I have a late 80's corsa extra (Slx) and have always wondered how people route the brake cable. I seem to have to cut the housing in two, since it doesn't fit within the frame. Problem I have, the boss hole is too small for a furrel cap, but too loose using just the housing? Is this correct or do I have too much paint? Should the cap even go in the hole or just sit on top?

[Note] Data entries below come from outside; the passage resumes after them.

import Literature.AlgebraicGeometry.Hyperkaehler.K3HilbertType
import Literature.AlgebraicGeometry.Surfaces.K3LatticePolarizationClasses
import Literature.AlgebraicGeometry.Surfaces.K3LatticeOrthogonalNegTwoVectorOrbits
import Literature.Topology.FourManifolds.LatticeFormsDivisorOneStabiliserQuotientOrbit
import Literature.Topology.FourManifolds.LatticeFormsPolarisationTypesGeneralDivisor
import Literature.Topology.FourManifolds.LatticeFormsStableOrthogonalGroupSmallDiscriminant
import HarnessLib

/-!
# The `K3^{[n]}` lattice `Λ_n = Λ_{K3} ⊕ ⟨2 − 2n⟩` as an integral lattice: the model `2E₈(−1) ⊕ 3U ⊕ ⟨−2(n−1)⟩`,
# invariants `(3, 20)`, `|D(Λ_n)| = 2(n−1)`, and the polarisation types of Gritsenko–Hulek–Sankaran
# (*Compositio Math.* 146 (2010) §4: Examples 4.8, 4.10, 4.11, Prop. 4.12 (ii) for `f = 1`)

Layer `Literature/AlgebraicGeometry/Hyperkaehler`. Written for lane `lit-hodgefound` (Track 2 foundations; prover seat
`lit-hodgefound-p18`, gen 43, row g43-#1). THEOREMS ONLY — no definition, no named fact, no instance, no notation.

The tree's `K3^{[n]}` lattice OF RECORD is the Gram matrix `Hyperkaehler.k3HilbertGram n = fromBlocks k3Gram 0 0 (2 − 2n)` on
`K3HilbertIndex = K3Index ⊕ Unit` (`K3HilbertType.lean`: the marking target `Λ_{K3} ⊕ ℤδ`, `(δ, δ) = 2 − 2n`, of
`H²(X, ℤ)` with its Beauville–Bogomolov form for `X` of `K3^{[n]}`-type, Beauville 1983 §9, Markman §1.3). This file reads
the integral bilinear form `Matrix.toBilin' (k3HilbertGram n)` through the lattice files
`Literature/Topology/FourManifolds/LatticeForms*.lean`, where GHS's `L_{2t} = L_{K3} ⊕ ⟨−2t⟩ = 3U ⊕ 2E₈(−1) ⊕ ⟨−2t⟩`
is the coordinate model `((pi fun _ : Fin 2 ↦ -e8Form).prod (hyperbolicSum 3)).prod ((-(2t)) • LinearMap.mul ℤ ℤ)` and
the abstract results are stated for `B₀ ⊕ ⟨−2t⟩`, `B₀` even unimodular with two orthogonal hyperbolic planes. Here
`t = n − 1`.

## Sources, verbatim

* V. Gritsenko, K. Hulek, G. K. Sankaran, *Moduli spaces of irreducible symplectic manifolds*, Compositio Math. 146
  (2010) 404–434 (held text `paper:arxiv-0802.2078`, arXiv numbering). §1 (p. 2): "It is well known that
  `(H²(S^{[n]}, ℤ), q_X) = 3U ⊕ 2E₈(−1) ⊕ ⟨−2(n−1)⟩`". §4 (p. 10): "We consider the special lattice
  `L_{2t} = 3U ⊕ 2E₈(−1) ⊕ ⟨−2t⟩` […] It has signature `(3, 20)`. […] Note that `div(h_d)` is a common divisor of `2d`
  and `2t = −det(L_{2t})`." Example 4.8 (p. 12): "Let `f = 1`. […] for any `t` and `d` there is only one
  `Õ(L_{2t})`-orbit of primitive vectors `h_d` with `div(h_d) = 1`. Moreover `(h_d)^⊥_{L_{2t}} ≅ L_{2t,2d} = 2U ⊕
  2E₈(−1) ⊕ ⟨−2t⟩ ⊕ ⟨−2d⟩`." Definition 4.9: "split type if `div(h) = 1`". Example 4.10: "`f = 2`. […] A constant
  `b` and a vector `h_d` exist if and only if `d + t ≡ 0 mod 4`. Moreover the `Õ(L_{2t})`-orbit of `h_d` is unique
  […] `(h_d)^⊥_{L_{2t}} ≅ 2U ⊕ 2E₈(−1) ⊕ (−2b t ∕ t −2t)` where `4b = d + t`." Example 4.11: "if `(t, d) = 1`, then
  `f = div(h_d)` is equal to `1` or `2`". Prop. 4.12 (ii): "The factor group `O(L_{2t}, h_d)/Õ(L_{2t}, h_d)` is an
  abelian `2`-group, which is of order `2^{ρ(t/f)}` if `f` is odd."
* V. Gritsenko, K. Hulek, G. K. Sankaran, *The Hirzebruch–Mumford volume for the orthogonal group and applications*,
  Doc. Math. 12 (2007): §4 Lemma 4.3 (`|O(q_{⟨−2t⟩})| = 2^{ρ(t)}`).
* A. Beauville, J. Differential Geom. 18 (1983) §9 Lemme 1, Remarque 1; E. Markman, Compositio 160 (2024) §1.3
  (`Λ = L ⊕ ℤδ`, `(δ, δ) = 2 − 2n`) — the definition of `k3HilbertGram` (`K3HilbertType.lean`).

## Contents (all proved; `Λ_n := Matrix.toBilin' (k3HilbertGram n)`, `t = n − 1`)

* §1 **The model.** `toBilin'_k3HilbertGram_apply` (`Λ_n(v, w) = Λ_{K3}(v|, w|) + (2 − 2n) v_δ w_δ`); the explicit
  isometry `Λ_n ⥲ Λ_{K3} ⊕ ⟨−2(n−1)⟩`, `v ↦ (v|_{K3Index}, v_δ)` (`exists_isometryEquiv_toBilin'_k3HilbertGram_prod`) and
  `Λ_n ≅ (E₈(−1)^{⊕2} ⊕ U^{⊕3}) ⊕ ⟨−2(n−1)⟩` (`toBilin'_k3HilbertGram_equivalent_model`), `n ≥ 1`.
* §2 **Invariants.** Symmetric, even (all `n`); rank `23`; for `n ≥ 2`: nondegenerate, not unimodular, signature
  `(3, 20)`, `|D(Λ_n)| = 2(n − 1)`; two orthogonal hyperbolic planes in `Λ_{K3}`.
* §3 **Polarisation types (GHS 2010 §4) in `Λ_n`, `n ≥ 2`.** `div(h) ∣ 2(n−1)` for primitive `h`
  (`k3Hilbert_dvd_two_mul_of_forall_dvd_of_primitive`); Example 4.11 (`gcd(n−1, d) = 1 ⟹` split or `div = 2`);
  Example 4.8 (split vectors of equal square lie in one `Õ(Λ_n)`-orbit; exactly one orbit in each degree; the
  complement `h^⊥ ≅ (2E₈(−1) ⊕ 2U ⊕ ⟨−2d⟩) ⊕ ⟨−2(n−1)⟩`); Example 4.10 (non-split vectors with `div = 2`: `h_δ` odd and
  `4 ∣ d + (n−1)`; one `Õ(Λ_n)`-orbit; `#orbits = if 4 ∣ d + (n−1) then 1 else 0`; complement
  `≅ (2E₈(−1) ⊕ 2U) ⊕ (−2b t ∕ t −2t)`); `|O(q_{Λ_n})| = 2^{ρ(n−1)}`; Prop. 4.12 (ii), `f = 1`: for every split `h` with
  `h² ≠ 0`, `#(O(Λ_n, h)|_{h^⊥} ∕ Õ) = 2^{ρ(n−1)}`.

* §4 **Prop. 4.6 for a general divisor `f` in `Λ_n`** (appended, row g43-#4; from
  `LatticeFormsPolarisationTypesGeneralDivisor.lean`): `gcd(f, h_δ) = 1` for primitive `h` with `f ∣ (h, Λ_n)`,
  `f² ∣ d + (n−1)h_δ²`, the number of `Õ(Λ_n)`-orbits of primitive `h` with `h² = 2d`, `(h, Λ_n) = fℤ` equals
  `#{c mod f : (c, f) = 1, f² ∣ d + (n−1)c²}` (`f ∣ 2(n−1)`), and (iv) `h^⊥ ≅ (2E₈(−1) ⊕ 2U) ⊕ (−2b a ∕ a −2(n−1))`,
  `f²b = d + (n−1)h_δ²`, `fa = 2(n−1)h_δ`.
* §5 **`K3^{[2]}` (`n = 2`, `t = 1`)** (appended, row g43-#4): every primitive `h ∈ Λ_2` of square `2d` is split or
  non-split with `(h, Λ_2) = 2ℤ`, the latter only for `d ≡ −1 (mod 4)` (Examples 4.10/4.11 with `(1, d) = 1`); since
  `Õ(Λ_2) = O(Λ_2)`, the `O(Λ_2)`-orbits of split resp. non-split vectors of square `2d` number `1` resp.
  `if 4 ∣ d + 1 then 1 else 0`; complements `(2E₈(−1) ⊕ 2U ⊕ ⟨−2d⟩) ⊕ ⟨−2⟩` and `(2E₈(−1) ⊕ 2U) ⊕ (−2b 1 ∕ 1 −2)`,
  `4b = d + 1`.

Not here: the closed-form evaluation Prop. 4.6 (i)–(iii); the geometric identification `H²(X, ℤ) ≅ Λ_n` (a named
fact elsewhere, `K3HilbertSchemeBeauvilleFujiki.lean`); monodromy (`K3HilbertTypeMonodromy.lean`).

## References

* [GritsenkoHulekSankaran2010Symplectic] V. Gritsenko, K. Hulek, G. K. Sankaran, Moduli spaces of irreducible
  symplectic manifolds, Compositio Math. 146 (2010) 404–434: §1, §4 Prop. 4.6, Examples 4.8, 4.10, 4.11, Def. 4.9,
  Prop. 4.12 (ii), §5 (display after "where `t = 1`").
* [GritsenkoHulekSankaran2007HM] V. Gritsenko, K. Hulek, G. K. Sankaran, The Hirzebruch–Mumford volume for the
  orthogonal group and applications, Doc. Math. 12 (2007): §4 Lemma 4.3.
* [Beauville1983] A. Beauville, Variétés kählériennes dont la première classe de Chern est nulle, J. Differential
  Geom. 18 (1983): §9 Lemme 1, Remarque 1.
* [Markman2024] E. Markman, Rational Hodge isometries of hyper-Kähler varieties of `K3^{[n]}` type are algebraic,
  Compositio Math. 160 (2024): §1.3 Step 1.
* [Huybrechts2016K3] D. Huybrechts, Lectures on K3 Surfaces, CUP 2016: Ch. 14 §0.3 (vi), Cor. 1.3 (i).
-/

noncomputable section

I run it currently with no cap, but i'm in process of rebuilding this bike up with newer stuff and have been thinking of drilling the braze-on wider.

Thanks


----------



## boneman (Nov 26, 2001)

*No ferrules*

No ferrules needed and don't bore out the braze. If you do the latter, it will be a prime spot to start corrosion. Make sure you use a flat file to finish the cut cable part of the outer housing and also use a small rasp file to clean up the inside, flat file on the outside. The tension of the brake spring will keeps things taut. If you're concerned about the cable housig end going into the stop, you can use a small o-ring and assemble it along with the brake cable so that the o-ring is between the cable housing end and the stop. It will give small mush into your brake feel. Personally, I put a small dab of silicone sealant on the end and that works to prevent working down the paint on the cable stop.


----------



## ipaul (Feb 16, 2004)

Thanks for the info. One thing I failed to mention was that the back end opening is large enough to accept a furrel but not the front. That's what has caused the confusion and the question.


----------